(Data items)
******

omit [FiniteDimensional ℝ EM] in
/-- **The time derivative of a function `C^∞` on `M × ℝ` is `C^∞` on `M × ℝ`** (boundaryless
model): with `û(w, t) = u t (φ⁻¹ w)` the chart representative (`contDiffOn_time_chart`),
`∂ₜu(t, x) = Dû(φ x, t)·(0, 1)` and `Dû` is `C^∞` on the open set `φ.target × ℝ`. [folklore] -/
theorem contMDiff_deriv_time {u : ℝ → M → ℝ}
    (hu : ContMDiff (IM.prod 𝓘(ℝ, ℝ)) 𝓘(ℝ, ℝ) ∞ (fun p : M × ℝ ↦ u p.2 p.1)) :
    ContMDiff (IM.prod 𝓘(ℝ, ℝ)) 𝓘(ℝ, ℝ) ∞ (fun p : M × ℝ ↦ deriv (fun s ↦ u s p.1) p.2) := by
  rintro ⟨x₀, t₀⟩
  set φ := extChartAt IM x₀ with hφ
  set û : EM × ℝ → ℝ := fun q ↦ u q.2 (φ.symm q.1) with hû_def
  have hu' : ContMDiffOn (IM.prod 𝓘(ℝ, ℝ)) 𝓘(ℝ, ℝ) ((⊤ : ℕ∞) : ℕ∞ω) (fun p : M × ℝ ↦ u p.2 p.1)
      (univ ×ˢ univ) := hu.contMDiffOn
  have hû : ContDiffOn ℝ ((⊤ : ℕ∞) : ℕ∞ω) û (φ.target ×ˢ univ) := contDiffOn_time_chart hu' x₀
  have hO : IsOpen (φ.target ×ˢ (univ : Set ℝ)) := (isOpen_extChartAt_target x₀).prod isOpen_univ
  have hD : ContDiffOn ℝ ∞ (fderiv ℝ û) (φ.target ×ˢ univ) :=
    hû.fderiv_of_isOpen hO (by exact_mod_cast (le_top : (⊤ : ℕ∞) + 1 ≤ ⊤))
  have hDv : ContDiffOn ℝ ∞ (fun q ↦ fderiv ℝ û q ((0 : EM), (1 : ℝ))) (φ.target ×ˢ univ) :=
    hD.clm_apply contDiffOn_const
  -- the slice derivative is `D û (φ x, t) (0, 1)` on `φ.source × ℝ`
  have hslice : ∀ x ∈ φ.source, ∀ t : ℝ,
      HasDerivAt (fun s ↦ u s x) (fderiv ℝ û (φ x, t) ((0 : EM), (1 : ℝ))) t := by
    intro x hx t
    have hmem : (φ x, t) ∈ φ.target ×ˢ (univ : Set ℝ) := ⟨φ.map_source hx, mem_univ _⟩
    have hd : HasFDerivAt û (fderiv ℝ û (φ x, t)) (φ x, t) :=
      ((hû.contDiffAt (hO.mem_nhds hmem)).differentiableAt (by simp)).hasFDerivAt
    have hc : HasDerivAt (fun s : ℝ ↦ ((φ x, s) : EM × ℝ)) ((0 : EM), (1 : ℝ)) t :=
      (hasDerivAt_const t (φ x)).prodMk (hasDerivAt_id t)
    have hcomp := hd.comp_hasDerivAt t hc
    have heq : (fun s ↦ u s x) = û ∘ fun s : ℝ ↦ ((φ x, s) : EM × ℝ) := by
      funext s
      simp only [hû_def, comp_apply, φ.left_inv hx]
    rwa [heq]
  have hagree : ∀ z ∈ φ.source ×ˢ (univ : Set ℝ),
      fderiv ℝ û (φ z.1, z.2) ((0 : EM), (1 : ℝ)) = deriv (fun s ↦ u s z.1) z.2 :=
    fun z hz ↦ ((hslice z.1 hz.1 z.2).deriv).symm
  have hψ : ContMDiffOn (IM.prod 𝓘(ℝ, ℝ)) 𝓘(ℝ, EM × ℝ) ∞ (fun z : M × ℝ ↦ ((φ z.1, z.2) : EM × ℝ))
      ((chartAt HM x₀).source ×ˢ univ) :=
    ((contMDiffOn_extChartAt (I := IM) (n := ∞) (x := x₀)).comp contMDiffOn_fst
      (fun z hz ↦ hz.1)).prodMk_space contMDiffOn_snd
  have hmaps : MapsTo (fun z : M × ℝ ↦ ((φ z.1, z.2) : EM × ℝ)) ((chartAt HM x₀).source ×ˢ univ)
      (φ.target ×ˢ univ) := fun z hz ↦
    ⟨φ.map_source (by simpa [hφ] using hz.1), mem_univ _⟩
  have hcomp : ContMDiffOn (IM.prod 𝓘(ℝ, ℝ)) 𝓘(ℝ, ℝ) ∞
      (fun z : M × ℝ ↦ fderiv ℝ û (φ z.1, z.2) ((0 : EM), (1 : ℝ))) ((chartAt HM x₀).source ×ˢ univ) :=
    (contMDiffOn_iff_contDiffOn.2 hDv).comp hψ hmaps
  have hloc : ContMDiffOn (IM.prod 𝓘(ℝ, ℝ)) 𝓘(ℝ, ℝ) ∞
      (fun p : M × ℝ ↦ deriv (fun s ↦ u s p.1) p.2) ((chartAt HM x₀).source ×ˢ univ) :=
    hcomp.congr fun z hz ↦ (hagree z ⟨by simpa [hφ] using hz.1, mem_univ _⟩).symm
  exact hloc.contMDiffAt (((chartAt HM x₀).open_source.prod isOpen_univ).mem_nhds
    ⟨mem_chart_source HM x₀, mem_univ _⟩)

******

Work order
Where in the records does the string "derivative" appear? Copy every line that has it.

Answer space
/-- **The time derivative of a function `C^∞` on `M × ℝ` is `C^∞` on `M × ℝ`** (boundaryless
  -- the slice derivative is `D û (φ x, t) (0, 1)` on `φ.source × ℝ`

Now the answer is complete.